/-- **The depth–shadow bound (natural form):** with BCS (21.36) in the tree
(`formulaComplexity_le_two_pow`: `E(g) ≤ 2^{18E²}` once `2^E > deg g`, `2^E ≥ #vars, L(g)`), every
exponent `E` dominating `log₂ L⁺(per_n·h)`, `log₂ deg(per_n·h)` and `2 log₂ n` satisfies
`n / K ≤ 18 E²` — i.e. `log₂ L⁺(per_n · h) ≥ √(n/18K)` unless the degree or `n²` is the bigger term. -/
theorem depthShadowBound_of (rw : RazWigderson1990_formulaSize) :
    ∃ K : ℕ, 0 < K ∧ ∃ m₀ : ℕ, ∀ n ≥ m₀, ∀ h : MvPolynomial (Fin n × Fin n) ℝ≥0,
      IsSupportComplete h → ∀ E : ℕ, 1 ≤ E →
        (perPoly (Fin n) ℝ≥0 * h).totalDegree < 2 ^ E → n * n ≤ 2 ^ E →
        complexity (perPoly (Fin n) ℝ≥0 * h) ≤ 2 ^ E → n / K ≤ 18 * E ^ 2 := by
  obtain ⟨K, hK, m₀, hm₀⟩ := formula_bound_of rw
  refine ⟨K, hK, m₀, fun n hn h hh E hE hD hcard hL => ?_⟩
  have hn2 : Fintype.card (Fin n × Fin n) ≤ 2 ^ E := by
    simpa [Fintype.card_prod, Fintype.card_fin] using hcard
  have hF := formulaComplexity_le_two_pow (g := perPoly (Fin n) ℝ≥0 * h) le_rfl hD hn2 hL hE
  exact (Nat.pow_le_pow_iff_right (by norm_num)).1 ((hm₀ n hn h hh).trans hF)

/-- Polylog versus exponential: `A (L + k)^k < 2^L` for all large `L`. [folklore] -/
theorem growth (A k : ℕ) : ∃ L₀ : ℕ, ∀ L ≥ L₀, A * (L + k) ^ k < 2 ^ L := by
  have ht := tendsto_pow_const_div_const_pow_of_one_lt k (one_lt_two : (1 : ℝ) < 2)
  have hε : (0 : ℝ) < 1 / ((A + 1) * 2 ^ k) := by positivity
  obtain ⟨N, hN⟩ := Filter.eventually_atTop.1 (ht.eventually (Iio_mem_nhds hε))
  refine ⟨N, fun L hL => ?_⟩
  have hM := hN (L + k) (by omega)
  rw [div_lt_iff₀ (by positivity)] at hM
  have key : (1 / ((A + 1) * 2 ^ k) * 2 ^ (L + k) : ℝ) = 2 ^ L / (A + 1) := by
    rw [pow_add]; field_simp
  rw [key, lt_div_iff₀ (by positivity)] at hM
  -- hM : (L + k)^k * (A + 1) < 2^L  (as reals, with casts)
  have h8 : ((A * (L + k) ^ k : ℕ) : ℝ) < ((2 ^ L : ℕ) : ℝ) := by
    push_cast at hM ⊢
    have hX : (0 : ℝ) ≤ ((L : ℝ) + k) ^ k := by positivity
    have hre : ((L : ℝ) + k) ^ k * ((A : ℝ) + 1) = (A : ℝ) * ((L : ℝ) + k) ^ k + ((L : ℝ) + k) ^ k := by
      ring
    rw [hre] at hM
    linarith
  exact_mod_cast h8

/-- **The rung in crux currency, from the named fact and the one stub** (the composition the card and
the triage asked for, with the PRINTED / in-tree balancing exponent `18 E²`, hence the window
`log₂² deg · log₂ n ≤ n`, not the card's over-strong `n / polylog`): for every `c`, all `n ≥ n₀(c)`,
every support-complete `h` in the window has `2^{(log₂ n + c)^c} < L⁺(per_n · h)`.
Bookkeeping: if `L⁺ ≤ 2^P`, `P = (log₂ n + c)^c`, take `E = P + W + 2 log₂ n + 2`, `W = log₂ deg + 1`;
then `n/K ≤ 18E² ≤ 36(P + 2log₂ n + 2)² + 36 W²`, and `36K·W² ≤ 36K·n/(log₂ n + 1) ≤ n/4`,
`36K(P + 2 log₂ n + 2)² ≤ 324K(log₂ n + 2c + 2)^{2c+2} ≤ n/4` (`growth`), `K ≤ n/4` — contradiction. -/
theorem depthShadowRung_of (rw : RazWigderson1990_formulaSize) : DepthShadowRung := by
  obtain ⟨K, hK, m₀, hm₀⟩ := depthShadowBound_of rw
  intro c
  obtain ⟨L₀, hL₀⟩ := growth (1296 * K) (2 * c + 2)
  -- opaque names for the two powers in the threshold (keeps `omega` linear)
  obtain ⟨T₁, hT₁⟩ : ∃ T₁, T₁ = 2 ^ L₀ := ⟨_, rfl⟩
  obtain ⟨T₂, hT₂⟩ : ∃ T₂, T₂ = 2 ^ (144 * K) := ⟨_, rfl⟩
  refine ⟨m₀ + T₁ + T₂ + 4 * K + 1, fun n hn h hh hW => ?_⟩
  by_contra hlt
  rw [not_lt] at hlt
  -- abbreviations
  set L := Nat.log 2 n with hLdef
  set P := (L + c) ^ c with hPdef
  set D := (perPoly (Fin n) ℝ≥0 * h).totalDegree with hDdef
  set W := Nat.log 2 D + 1 with hWdef
  have hnm₀ : m₀ ≤ n := by omega
  have hn0 : n ≠ 0 := by omega
  have h2L : 2 ^ L ≤ n := Nat.pow_log_le_self 2 hn0
  have hnlt : n < 2 ^ (L + 1) := Nat.lt_pow_succ_log_self (by norm_num) n
  have hT₁n : 2 ^ L₀ ≤ n := by rw [← hT₁]; omega
  have hT₂n : 2 ^ (144 * K) ≤ n := by rw [← hT₂]; omega
  have hLL₀ : L₀ ≤ L := Nat.le_log_of_pow_le (by norm_num) hT₁n
  have hLK : 144 * K ≤ L := Nat.le_log_of_pow_le (by norm_num) hT₂n
  have hDW : D < 2 ^ W := Nat.lt_pow_succ_log_self (by norm_num) D
  -- the exponent `E`
  set a := P + 2 * L + 2 with hadef
  set E := a + W with hEdef
  have hE1 : 1 ≤ E := by omega
  have hDE : D < 2 ^ E := hDW.trans_le (Nat.pow_le_pow_right (by norm_num) (by omega))
  have hcard : n * n ≤ 2 ^ E := by
    have h1 : n * n < 2 ^ (L + 1) * 2 ^ (L + 1) := Nat.mul_self_lt_mul_self hnlt
    rw [← pow_add] at h1
    exact h1.le.trans (Nat.pow_le_pow_right (by norm_num) (by omega))
  have hLE : complexity (perPoly (Fin n) ℝ≥0 * h) ≤ 2 ^ E :=
    hlt.trans (Nat.pow_le_pow_right (by norm_num) (by omega))
  have key : n / K ≤ 18 * E ^ 2 := hm₀ n hnm₀ h hh E hE1 hDE hcard hLE
  -- the window: `W² (L+1) ≤ n`
  have hW' : W ^ 2 * (L + 1) ≤ n := hW
  have hW2 : W ^ 2 ≤ n / (L + 1) := (Nat.le_div_iff_mul_le (by omega)).2 hW'
  -- (i) `36K · W² ≤ n/4`
  have hi : 36 * K * (n / (L + 1)) ≤ n / 4 := by
    have h1 : n / (L + 1) ≤ n / (144 * K) := Nat.div_le_div_left (by omega) (by omega)
    calc 36 * K * (n / (L + 1)) ≤ 36 * K * (n / (144 * K)) := Nat.mul_le_mul_left _ h1
      _ ≤ 36 * K * n / (144 * K) := Nat.mul_div_le_mul_div_assoc _ _ _
      _ = 36 * K * n / (36 * K * 4) := by rw [show 144 * K = 36 * K * 4 by ring]
      _ = n / 4 := Nat.mul_div_mul_left n 4 (by omega)
  have hW3 : 36 * K * W ^ 2 ≤ n / 4 := (Nat.mul_le_mul_left _ hW2).trans hi
  -- (ii) `36K · a² ≤ n/4`
  set B := (L + (2 * c + 2)) ^ (c + 1) with hBdef
  have hbase : 1 ≤ L + (2 * c + 2) := by omega
  have hPB : P ≤ B := by
    calc P = (L + c) ^ c := rfl
      _ ≤ (L + (2 * c + 2)) ^ c := Nat.pow_le_pow_left (by omega) c
      _ ≤ (L + (2 * c + 2)) ^ (c + 1) := Nat.pow_le_pow_right hbase (by omega)
  have hLB : 2 * L + 2 ≤ 2 * B := by
    have : L + (2 * c + 2) ≤ B := Nat.le_self_pow (by omega) _
    omega
  have ha3 : a ≤ 3 * B := by omega
  have hB2 : B ^ 2 = (L + (2 * c + 2)) ^ (2 * c + 2) := by
    rw [hBdef, ← pow_mul]; ring_nf
  have hgrowth := hL₀ L hLL₀
  have hii : 36 * K * a ^ 2 ≤ n / 4 := by
    have h1 : a ^ 2 ≤ (3 * B) ^ 2 := Nat.pow_le_pow_left ha3 2
    have h2 : 4 * (36 * K * a ^ 2) ≤ n := by
      calc 4 * (36 * K * a ^ 2) ≤ 4 * (36 * K * (3 * B) ^ 2) := by gcongr
        _ = 1296 * K * (L + (2 * c + 2)) ^ (2 * c + 2) := by rw [← hB2]; ring
        _ ≤ 2 ^ L := hgrowth.le
        _ ≤ n := h2L
    exact (Nat.le_div_iff_mul_le (by norm_num)).2 (by linarith)
  -- (iii) `K ≤ n/4`
  have hK4 : K ≤ n / 4 := (Nat.le_div_iff_mul_le (by norm_num)).2 (by omega)
  -- combine: `E² ≤ 2a² + 2W²`
  have hE2 : E ^ 2 ≤ 2 * a ^ 2 + 2 * W ^ 2 := by
    have : ((E : ℤ)) ^ 2 ≤ 2 * (a : ℤ) ^ 2 + 2 * (W : ℤ) ^ 2 := by
      have hE' : (E : ℤ) = a + W := by simp [hEdef]
      rw [hE']
      nlinarith [sq_nonneg ((a : ℤ) - W)]
    exact_mod_cast this
  have hfin : n / K ≤ 18 * (2 * a ^ 2 + 2 * W ^ 2) := key.trans (Nat.mul_le_mul_left _ hE2)
  have hlt2 : n < (18 * (2 * a ^ 2 + 2 * W ^ 2) + 1) * K :=
    (Nat.div_lt_iff_lt_mul hK).1 (Nat.lt_succ_of_le hfin)
  have hge : (18 * (2 * a ^ 2 + 2 * W ^ 2) + 1) * K ≤ n := by
    have h3 : n / 4 + n / 4 + n / 4 ≤ n := by omega
    calc (18 * (2 * a ^ 2 + 2 * W ^ 2) + 1) * K = 36 * K * a ^ 2 + 36 * K * W ^ 2 + K := by ring
      _ ≤ n / 4 + n / 4 + n / 4 := add_le_add (add_le_add hii hW3) hK4
      _ ≤ n := h3
  exact absurd hge (not_le.2 hlt2)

-=-=-

> [Exercise instructions]:
Within the listing above, give again exactly every line from the line with "h : MvPolynomial" through the line with "not the card's", both included, and no other line.

> [Solution to this problem]:
    ∃ K : ℕ, 0 < K ∧ ∃ m₀ : ℕ, ∀ n ≥ m₀, ∀ h : MvPolynomial (Fin n × Fin n) ℝ≥0,
      IsSupportComplete h → ∀ E : ℕ, 1 ≤ E →
        (perPoly (Fin n) ℝ≥0 * h).totalDegree < 2 ^ E → n * n ≤ 2 ^ E →
        complexity (perPoly (Fin n) ℝ≥0 * h) ≤ 2 ^ E → n / K ≤ 18 * E ^ 2 := by
  obtain ⟨K, hK, m₀, hm₀⟩ := formula_bound_of rw
  refine ⟨K, hK, m₀, fun n hn h hh E hE hD hcard hL => ?_⟩
  have hn2 : Fintype.card (Fin n × Fin n) ≤ 2 ^ E := by
    simpa [Fintype.card_prod, Fintype.card_fin] using hcard
  have hF := formulaComplexity_le_two_pow (g := perPoly (Fin n) ℝ≥0 * h) le_rfl hD hn2 hL hE
  exact (Nat.pow_le_pow_iff_right (by norm_num)).1 ((hm₀ n hn h hh).trans hF)

/-- Polylog versus exponential: `A (L + k)^k < 2^L` for all large `L`. [folklore] -/
theorem growth (A k : ℕ) : ∃ L₀ : ℕ, ∀ L ≥ L₀, A * (L + k) ^ k < 2 ^ L := by
  have ht := tendsto_pow_const_div_const_pow_of_one_lt k (one_lt_two : (1 : ℝ) < 2)
  have hε : (0 : ℝ) < 1 / ((A + 1) * 2 ^ k) := by positivity
  obtain ⟨N, hN⟩ := Filter.eventually_atTop.1 (ht.eventually (Iio_mem_nhds hε))
  refine ⟨N, fun L hL => ?_⟩
  have hM := hN (L + k) (by omega)
  rw [div_lt_iff₀ (by positivity)] at hM
  have key : (1 / ((A + 1) * 2 ^ k) * 2 ^ (L + k) : ℝ) = 2 ^ L / (A + 1) := by
    rw [pow_add]; field_simp
  rw [key, lt_div_iff₀ (by positivity)] at hM
  -- hM : (L + k)^k * (A + 1) < 2^L  (as reals, with casts)
  have h8 : ((A * (L + k) ^ k : ℕ) : ℝ) < ((2 ^ L : ℕ) : ℝ) := by
    push_cast at hM ⊢
    have hX : (0 : ℝ) ≤ ((L : ℝ) + k) ^ k := by positivity
    have hre : ((L : ℝ) + k) ^ k * ((A : ℝ) + 1) = (A : ℝ) * ((L : ℝ) + k) ^ k + ((L : ℝ) + k) ^ k := by
      ring
    rw [hre] at hM
    linarith
  exact_mod_cast h8

/-- **The rung in crux currency, from the named fact and the one stub** (the composition the card and
the triage asked for, with the PRINTED / in-tree balancing exponent `18 E²`, hence the window
`log₂² deg · log₂ n ≤ n`, not the card's over-strong `n / polylog`): for every `c`, all `n ≥ n₀(c)`,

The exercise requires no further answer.